For them, “Blessed is he who reads and those who hear the words of this prophecy, and keep those things which are written in it” (Revelation 1:3) doesn’t serve as an encouragement to participate in the mystical icon of heavenly worship we find in Christ’s Body – the Orthodox Church – but rather creates an almost schizophrenic need to attach oneself to any geopolitical movement that could be seen as the spark that ignites the beginning of the end.
This is the truest, most direct form of anti-semitism. No call to repentance and belief in Christ, no care for the salvation of the Jewish people, and a shallow, wordly care for the preservation of the state of Israel’s people insofar as they are carrying out dispensationalist prophecies.
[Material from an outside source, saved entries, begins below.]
import Literature.AnabelianGeometry.EtaleTheta.Discharge.Sec5OfBiKummerDataKummer
import Literature.AnabelianGeometry.EtaleTheta.Discharge.Sec5EnvelopeTopology

/-!
# [EtTh] Prop. 5.2 (iii), Frobenioid half, for the ASSEMBLED §5 data: the bi-Kummer difference of `(s^⊓-gp_N, s^⊔-gp_N)` IS the Kummer
# cocycle of the root FUNCTION `f_N|_{B_N}` (Prop. 4.3 (iii) p. 317, Prop. 5.2 (i)/(iii) p. 324, §5 p. 331 / PDF pp. 91, 98, 105) — FILE 1 of 2

Mochizuki, *The étale theta function and its Frobenioid-theoretic manifestations*, Publ. RIMS **45** (2009) [MochizukiEtTh2009].
Prop. 4.3 (iii) p.317 (PDF p.91): «the difference `s′_N{}^{gp}·(s″_N{}^{gp})⁻¹` determines a twisted homomorphism `H_{B_N} → μ_N(B_N)`,
hence an element of … `H¹(H_{B_N}, μ_N(B_N))`, which is equal to the Kummer class [cf. [Mzk18], Definition 2.1, (ii)] `κ_{f|_{B_N}}` …
of `f|_{B_N}`»; Prop. 5.2 (i) p.324 (PDF p.98): «The pair of morphisms of `C` determined by "`s_{l·N}`", "`τ_{l·N}`" constitutes … an
`N`-th root of a right fraction-pair … of [the Frobenioid-theoretic version of …] an `l`-th root of the theta function `Θ̈`»; (iii):
«The Kummer class determined by the bi-Kummer `N`-th root … corresponds precisely to the reduction modulo `N` of the class `η̲̈^Θ` …
relative to the natural isomorphism … between "`μ_N(−)`" and `(l·Δ_Θ) ⊗ (ℤ/Nℤ)`», proof: «These assertions follow immediately from
the definitions».  [cite: MochizukiEtTh2009, Prop 4.3 (iii) p.317 (PDF p.91); Prop 5.2 (iii) p.324 (PDF p.98); §5 p.331 (PDF p.105)]

abc-iut cell, layer L2, seat abc-iut-L2-t4 (gen 5; §5 owner lineage, row W3-L2-01), abc-iut-L2-lead (gen 4) row R353 **R-C3
«Prop 5.2 (iii) AT ofConnectedTemperoidData»** (abc-iut-L2-d4's Thm 5.7 residual (C3), memo `HOME/staging/L2/L2-d4/SHAPES-Thm57-residual-C.md`).
PROOF-ONLY (0 `def`s, no instance, no `Prop` fact; nothing landed is edited or restated).  FILE 1 (this file): the ASSEMBLED data
`ofBiKummerData` over any §4 setting (dictionary form) + generic bookkeeping; FILE 2 (`Sec5Prop52iiiRootKummerOfConnectedTemperoid.lean`):
the GENUINE connected data over `B^temp(Π^tp_X)⁰` (laws discharged) and «Prop. 5.2 (iii) ⟺ a clause on the root function alone».

WHAT IS PROVED.  Print's proof of Prop. 5.2 (iii) has two halves: (α) the bi-Kummer class of the root `(s_N, τ_N)` IS the Kummer class
of the function `f_N|_{B_N}` (Prop. 4.3 (iii), second clause) and (β) `f_N` is [the Frobenioid-theoretic version of] a root of `Θ̈`, whose
Kummer class IS `η̲̈^Θ` mod `N` (Prop. 1.3's definition of the étale theta class).  In the tree (β) is the irreducible JUNCTION «`θ := Θ̈`»
(GAP-LEDGER G-L2t4-2; abc-iut-f-125's `exists_thetaSectionCompat_mem_…_iff`: F-0521 ⟺ `(m∘d)⁻¹ ∈ thetaCocycles`), because the §5 data's
tempered Frobenioid `tf` and its function `θ` are abstract binders.  (α), however, had been proved only for abc-iut-L2-t3's §4 structure
`BiKummerRoot` over `mkOfModel` (`Discharge/Sec4Prop43iiiKummerClass.lean`, `biratAut_restrict_mkOfModel` — consumed by no `Sec5*` file),
not for the §5 carriers, whose sections `s^⊓-gp_N, s^⊔-gp_N` are the unique lifts `liftAlong` of p.331.  Here:
* `toB_biratAut_sgpCap_restrict_ofBiKummerData` — for the ASSEMBLED §5 data `ofBiKummerData …` over any §4 setting `S` (dictionary
  `toB : O^×(A^birat) ↪ B(A_D)^×` with its [FrdI] Thm. 5.2 (ii) laws `hfrac`/`haut`/`hres`, as in abc-iut-L6-t12's / my gen-3 files): for
  `y ∈ Π^tp_Ÿ`, **`s^⊓-gp_N(ρ y) · g_B = u_{ω_y} · g_B`** in `B(B_N^bs)`, where `g_B := f_N|_{B_N}` (`restrictAlong s^⊓_N f_N`), `·` is the
  birational action of `Aut_C(B_N)` ([FrdII] Def. 2.1 (i); tree convention `h·g = ζ_h·g`), and `ω_y := s^⊔-gp_N(ρ y)·s^⊓-gp_N(ρ y)⁻¹ ∈ O^×(B_N)`
  is the bi-Kummer difference in abc-iut-L2-t11's orientation (`diffCocycle`, `Sec5EnvelopeTopology.lean`) — so «the Kummer cocycle of the
  root function under the Galois action THROUGH `s^⊓-gp_N` IS the bi-Kummer difference» (sign exactly as in `Sec4Prop43iiiKummerClass`'s note
  «`ζ_h = u_{s″(h)·s′(h)⁻¹}`»).  Inputs: NONE beyond the dictionary laws and the section property `hσ` — no `hH`, no `H : Facts`;
* `biratAutModel_sgpCap_restrict_ofConnectedTemperoidData` — the same at the GENUINE connected data over `B^temp(Π^tp_X)⁰`
  (`toB = id`; `hfrac`/`haut`/`hres` DISCHARGED by abc-iut-L2-t9's model formulas, `hσ` by `baseMap_strvOfBiKummerData`): unconditional
  given `h` ([FrdI] Thm. 5.2 hypotheses of the data);
* `unitsToRatFn_diffCocycle_mul_restrict_ofConnectedTemperoidData` — the same with `ω_y` packaged as abc-iut-L2-t11's `diffCocycle H y`;
* `eq_diffCocycle_of_biratAutModel_sgpCap_restrict` — UNIQUENESS: `ζ ∈ O^×(B_N)` with `s^⊓-gp_N(ρ y)·g_B = u_ζ·g_B` IS `ω_y` (`B(B_N^bs)`
  cancellative, `O^×(B_N) ↪ B` injective — `Φ` divisorial);
* `thetaSectionCompat_iff_rootKummer_ofConnectedTemperoidData` — hence Prop. 5.2 (iii)'s dictionary F-0521 (`ThetaSectionCompat … η`) AT THE
  GENUINE DATA is EQUIVALENT to a clause on the ROOT FUNCTION ALONE: «`∀ y ∈ Π^tp_Ÿ̲`, `s^⊓-gp_N(ρ y)·g_B = u_{m⁻¹(η(ι y))⁻¹}·g_B`» — print's
  (β) in Kummer currency; and `prop52iii_printOrientation_ofConnectedTemperoidData`: the lead's wording «`s^⊓-gp_N·s^⊔-gp_N⁻¹ = ρ_N^* η^Θ_N` in
  `μ_N(B_N)` via [the identification `m`]» from F-0521 (orientation bookkeeping only).
HONEST RESIDUAL (unchanged, re-stated in function currency): whether the Kummer cocycle of `g_B` read through `m` is a theta cocycle of
the §2 model — the junction «`θ := Θ̈`» (G-L2t4-2), PROVABLE exactly when a geometric `tf` supplies `Θ̈ ∈ B(Ÿ̲̲)` with Prop. 1.3's class
(FOUNDATIONS rows 13–14; §1 side: abc-iut-L2-t12's `ThetaKummerInput.kummerTheta` / `IsThetaKummer`).  «via Prop 5.5»: `m` is generic here;
a consumer may take the Prop. 5.5 identification.  Kernel-checked consequences for data so typed; nothing asserts these data exist for an
actual curve; no side is taken on [IUTchIII] Cor. 3.12; typed ≠ proved for every named input.
-/

noncomputable section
Once they do that, whether they live or die is of no concern – the elect will be raptured into the heavens, leaving them behind.
“For I testify to everyone who hears the words of the prophecy of this book: If anyone adds to these things, God will add him to the plagues that are written in this book; and if anyone takes away from the words of the book of this prophecy, God shall take away his part from the Book of Life, from the holy city, and from the things which are written in this book.
He who testifies these things says, ‘Surely I am coming quickly.’
Amen. Even so, come, Lord Jesus!
The grace of our Lord Jesus Christ be with you all. Amen.”